Fokus Uni Emirat Arab untuk menjadi pusat bisnis dan inovasi global mendorong transformasi digital di Timur Tengah, dengan pemerintah masing-masing emirat dan UEA secara keseluruhan mendorong adopsi teknologi dan layanan digital.

Grafik Strategi Pemerintahan Digital UEA 2025, berdasarkan Kerangka Kebijakan Pemerintahan Digital OECD, menyerukan kerangka kerja yang inklusif dan dirancang secara digital yang tangguh dan terbuka secara default, dan terdiri dari 64 inisiatif digital berbeda yang disusun dalam enam pilar. Platform Digital Terpadu (UDP) – yang merupakan salah satu bagian dari keseluruhan kerangka kerja – menyatukan layanan-layanan pemerintah dalam satu platform yang sama untuk menghilangkan dokumen dan menyederhanakan birokrasi. Dan itu Strategi Cerdas Dubai 2021 menyerukan kota-kota yang cerdas dan berketahanan, masyarakat yang saling terhubung, transportasi otonom yang mudah digunakan, dan pemerintahan yang ramping dan terhubung.

Namun inisiatif transformasi digital telah menarik perhatian para pelaku serangan siber yang semakin canggih dan telah menguras sumber daya lokal. Tenaga kerja siber yang ada kesulitan untuk mengikuti upaya keamanan dasar – seperti patching – dan organisasi tidak dapat merekrut cukup tenaga profesional yang memiliki keterampilan keamanan siber, kata Irina Zinovkina, kepala kelompok riset keamanan informasi di Positive Technologies.

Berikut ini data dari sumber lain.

import Summits.Ventures.CertifiedQuantumChemistry.Rows.CIUpperBound
import HarnessLib

/-!
# Ventures/CertifiedQuantumChemistry — Rows/SlaterCondonSelectionRule.lean: the abelian point-group SELECTION RULE for the
# kernel's Slater–Condon matrix (symmetry-blocked sector matrices without evaluating the cross-block elements)

HONEST FRAMING (verbatim): certified bounds for a stated model Hamiltonian in a stated basis; not a
claim about the real molecule beyond that model.

var-2 (gen 15), zero compute, PROVED glue only (0 sorry, no definition, no claim node; nothing here asserts a bound about
any model). Every certificate class of the cell that works on the occupation-basis block of `H_F` (var-1's
`qc-lower-chol-v0`, the kernel CI / Gram files) blocks that matrix by the irreducible representations of an ABELIAN point
group (D2h and subgroups: all characters `±1`). In the kernel the blocking must be JUSTIFIED: the matrix element between
determinants of different symmetry vanishes. Evaluating `Model.slaterCondon` on all cross-block pairs costs as much as the
blocks themselves; this file proves the selection rule ONCE, generically, from two decidable properties of the integral
TABLES. Labels live in any additive commutative group `G` (for D2h: `(ZMod 2)³`; for the `C_i`/inversion parity of a
linear chain in a minimal basis: `ZMod 2 = Fin 2`), `l : Fin k → G` labels the spatial orbitals, a spin orbital carries the
label of its spatial part, and an occupation set `I` the sum `Σ_{P ∈ I} l P`:

* `Model.h1_eq_zero_of_label_ne`, `Model.g2_eq_zero_of_label_ne` — if `h_pq ≠ 0 ⇒ l p = l q` and
  `(pq|rs) ≠ 0 ⇒ l p + l r = l q + l s` (for real orbitals and `±1` characters this is the usual "the product of the four
  irreps contains the trivial one"), the spin-orbital integrals inherit the rule;
* `Model.scSingle_eq_zero_of_label_ne`, `Model.scDouble_eq_zero_of_label_ne` — the one- and two-replacement formulas
  vanish when the replaced orbitals carry a different total label than the replacing ones (term by term: every integral in
  HJO (1.4.35) / (1.4.24) violates the rule);
* **`Model.slaterCondon_eq_zero_of_label_ne`** — hence `⟨I|H_F|J⟩ = 0` whenever `Σ_{P∈I} l P ≠ Σ_{P∈J} l P`: the
  sector matrix is block diagonal by determinant label, for EVERY model whose tables pass the two decidable checks
  (`decide` over `k²` and `k⁴` table entries on a literal model).

First use: `Certificates/H6Sto6gR1786KernelLower*.lean` (H₆/STO-6G, ORBSYM `[Ag,B1u,Ag,B1u,Ag,B1u]`, labels `p mod 2`; the
`(3,3)` sector splits `400 = 200 + 200`). Reference: Helgaker–Jørgensen–Olsen, *Molecular Electronic-Structure Theory*
(2000) §1.4 (Slater–Condon rules; the tree's `QuantumChemistry/SlaterCondonRules*.lean`) with the elementary symmetry
argument of e.g. Szabo–Ostlund §4.4 / Cotton, *Chemical Applications of Group Theory* §5 (vanishing integrals).
-/

namespace Summit.Ventures.CertifiedQuantumChemistry

open Finset
open Literature.MathematicalPhysics.QuantumLattice Literature.MathematicalPhysics.QuantumChemistry

namespace Model

variable {k : ℕ} {G : Type*} [AddCommGroup G]

omit [AddCommGroup G] in
/-- The spin-orbital one-electron integral obeys the selection rule of the spatial table. -/
theorem h1_eq_zero_of_label_ne (F : Model k) (l : Fin k → G) (hh : ∀ p q, F.h p q ≠ 0 → l p = l q)
    {P Q : Orb (Fin k)} (hPQ : l (ofLex P).1 ≠ l (ofLex Q).1) : F.h1 P Q = 0 := by
  unfold h1
  split_ifs with hs
  · by_contra hne
    exact hPQ (hh _ _ hne)
  · rfl

/-- The spin-orbital two-electron integral obeys the selection rule of the spatial table:
`g_{PQRS} ≠ 0 ⇒ l P + l R = l Q + l S`. -/
theorem g2_eq_zero_of_label_ne (F : Model k) (l : Fin k → G)
    (he : ∀ p q r s, F.eri p q r s ≠ 0 → l p + l r = l q + l s) {P Q R S : Orb (Fin k)}
    (h : l (ofLex P).1 + l (ofLex R).1 ≠ l (ofLex Q).1 + l (ofLex S).1) : F.g2 P Q R S = 0 := by
  unfold g2
  split_ifs with hs
  · by_contra hne
    exact h (he _ _ _ _ hne)
  · rfl

/-- One replacement `b → a` with `l a ≠ l b`: every integral of the four-sum formula `scSingle` violates the rule. -/
theorem scSingle_eq_zero_of_label_ne (F : Model k) (l : Fin k → G) (hh : ∀ p q, F.h p q ≠ 0 → l p = l q)
    (he : ∀ p q r s, F.eri p q r s ≠ 0 → l p + l r = l q + l s) (J : Finset (Orb (Fin k)))
    {a b : Orb (Fin k)} (hab : l (ofLex a).1 ≠ l (ofLex b).1) : F.scSingle J a b = 0 := by
  unfold scSingle
  have h0 : F.h1 a b = 0 := h1_eq_zero_of_label_ne F l hh hab
  have hsum : ∑ R ∈ J, ((F.g2 a b R R + F.g2 R R a b) - (F.g2 a R R b + F.g2 R b a R)) = 0 := by
    refine Finset.sum_eq_zero fun R _ => ?_
    have e1 : F.g2 a b R R = 0 :=
      g2_eq_zero_of_label_ne F l he fun h => hab (add_right_cancel h)
    have e2 : F.g2 R R a b = 0 :=
      g2_eq_zero_of_label_ne F l he fun h => hab (add_left_cancel h)
    have e3 : F.g2 a R R b = 0 :=
      g2_eq_zero_of_label_ne F l he fun h => hab (add_right_cancel (h.trans (add_comm _ _)))
    have e4 : F.g2 R b a R = 0 :=
      g2_eq_zero_of_label_ne F l he fun h => hab (add_left_cancel (h.trans (add_comm _ _)))
    rw [e1, e2, e3, e4]; ring
  rw [h0, hsum]; ring

/-- Two replacements `K, L → I, J` with `l I + l J ≠ l K + l L`: every integral of `scDouble` violates the rule. -/
theorem scDouble_eq_zero_of_label_ne (F : Model k) (l : Fin k → G)
    (he : ∀ p q r s, F.eri p q r s ≠ 0 → l p + l r = l q + l s) (D : Finset (Orb (Fin k)))
    {I J K L : Orb (Fin k)}
    (h : l (ofLex I).1 + l (ofLex J).1 ≠ l (ofLex K).1 + l (ofLex L).1) : F.scDouble D I J K L = 0 := by
  unfold scDouble
  have e1 : F.g2 I K J L = 0 := g2_eq_zero_of_label_ne F l he h
  have e2 : F.g2 I L J K = 0 := g2_eq_zero_of_label_ne F l he fun h' => h (h'.trans (add_comm _ _))
  have e3 : F.g2 J K I L = 0 := g2_eq_zero_of_label_ne F l he fun h' => h ((add_comm _ _).trans h')
  have e4 : F.g2 J L I K = 0 :=
    g2_eq_zero_of_label_ne F l he fun h' => h (((add_comm _ _).trans h').trans (add_comm _ _))
  rw [e1, e2, e3, e4]; ring

/-- A two-element set sums over its `min'` and `max'`. -/
theorem sum_eq_min'_add_max' {M : Type*} [AddCommMonoid M] {s : Finset (Orb (Fin k))} (hs : s.card = 2)
    (hne : s.Nonempty) (f : Orb (Fin k) → M) : ∑ P ∈ s, f P = f (s.min' hne) + f (s.max' hne) := by
  have hlt := Finset.min'_lt_max'_of_card s (by omega)
  calc ∑ P ∈ s, f P = ∑ P ∈ ({s.min' hne, s.max' hne} : Finset (Orb (Fin k))), f P := by
        rw [← eq_pair_min'_max' hs hne]
    _ = f (s.min' hne) + f (s.max' hne) := Finset.sum_pair hlt.ne

/-- **THE SELECTION RULE.** If the one-electron table satisfies `h_pq ≠ 0 ⇒ l p = l q` and the two-electron table
`(pq|rs) ≠ 0 ⇒ l p + l r = l q + l s`, then the Slater–Condon matrix element between occupation sets of different total
label vanishes: `Σ_{P∈I} l P ≠ Σ_{P∈J} l P ⇒ ⟨I|H_F|J⟩ = 0`. -/
theorem slaterCondon_eq_zero_of_label_ne (F : Model k) (l : Fin k → G) (hh : ∀ p q, F.h p q ≠ 0 → l p = l q)
    (he : ∀ p q r s, F.eri p q r s ≠ 0 → l p + l r = l q + l s) {I J : Finset (Orb (Fin k))}
    (hIJ : ∑ P ∈ I, l (ofLex P).1 ≠ ∑ P ∈ J, l (ofLex P).1) : F.slaterCondon I J = 0 := by
  -- the label difference lives on the set differences
  have hsplit : ∀ A B : Finset (Orb (Fin k)),
      ∑ P ∈ A, l (ofLex P).1 = ∑ P ∈ A ∩ B, l (ofLex P).1 + ∑ P ∈ A \ B, l (ofLex P).1 :=
    fun A B => (Finset.sum_inter_add_sum_sdiff A B _).symm
  have hdiff : ∑ P ∈ I \ J, l (ofLex P).1 ≠ ∑ P ∈ J \ I, l (ofLex P).1 := by
    intro h
    apply hIJ
    rw [hsplit I J, hsplit J I, Finset.inter_comm J I, h]
  unfold slaterCondon
  by_cases hIJ0 : I = J
  · exact absurd (by rw [hIJ0]) hIJ
  rw [if_neg hIJ0]
  by_cases h1 : I.card = J.card ∧ (J \ I).card = 1
  · rw [if_pos h1]
    have he' : (I \ J).card = 1 := by rw [card_sdiff_eq_card_sdiff h1.1]; exact h1.2
    obtain ⟨b, hb⟩ := Finset.card_eq_one.1 h1.2
    obtain ⟨a, ha⟩ := Finset.card_eq_one.1 he'
    rw [ha, hb, Finset.sum_singleton, Finset.sum_singleton]
    refine scSingle_eq_zero_of_label_ne F l hh he J fun hab => hdiff ?_
    rw [ha, hb, Finset.sum_singleton, Finset.sum_singleton, hab]
  rw [if_neg h1]
  by_cases h2 : 1 < (J \ I).card ∧ 1 < (I \ J).card ∧ (J \ I).card = 2 ∧ I.card = J.card
  · rw [dif_pos h2]
    have hcI : (I \ J).card = 2 := by rw [card_sdiff_eq_card_sdiff h2.2.2.2]; exact h2.2.2.1
    refine scDouble_eq_zero_of_label_ne F l he J fun hs => hdiff ?_
    rw [sum_eq_min'_add_max' hcI (card_pos.1 (by omega)), sum_eq_min'_add_max' h2.2.2.1 (card_pos.1 (by omega)), hs]
  · rw [dif_neg h2]

end Model

end Summit.Ventures.CertifiedQuantumChemistry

“UEA menghadapi munculnya serangan yang kompleks, perkembangan teknik penyerang, [dan] malware yang sulit dideteksi. Yang terakhir, namun tidak kalah pentingnya, adalah adanya masalah kekurangan personel,” kata Zinovkina. “Untuk mengikuti transformasi digital, organisasi perlu mengidentifikasi dan menilai aset informasi yang memerlukan perlindungan, serta menentukan kejadian yang dapat terjadi akibat serangan siber.”

UEA sudah melihat tanda-tanda perubahan lanskap ancaman lebih dari 50,000 serangan yang menargetkan sektor publik setiap hari. Instansi pemerintah tidak sendirian: Dalam dua tahun terakhir, sebagian besar (87%) dari mereka Bisnis yang berbasis di UEA menghadapi insiden keamanan siber, menurut perusahaan keamanan siber Kaspersky.

Permukaan Serangan yang Berkembang di UEA

Dalam laporan mengenai lanskap ancaman di UEA, perusahaan layanan keamanan siber CPX yang berbasis di Abu Dhabi menemukan hal tersebut lebih dari 155,000 aset rentan sambil memindai ruang Internet negara. Laporan tersebut menemukan bahwa selama lima tahun terakhir di UEA, 40% kerentanan paling kritis masih belum diperbaiki.

“Yang mengkhawatirkan, banyak dari kerentanan yang dieksploitasi bersifat historis, yang menunjukkan adanya kesenjangan dalam praktik manajemen patch,” kata juru bicara CPX dalam wawancara email. “Manajemen patch yang tepat waktu dan efektif sangat penting dan dapat secara signifikan mengurangi risiko yang ditimbulkan oleh kerentanan ini.”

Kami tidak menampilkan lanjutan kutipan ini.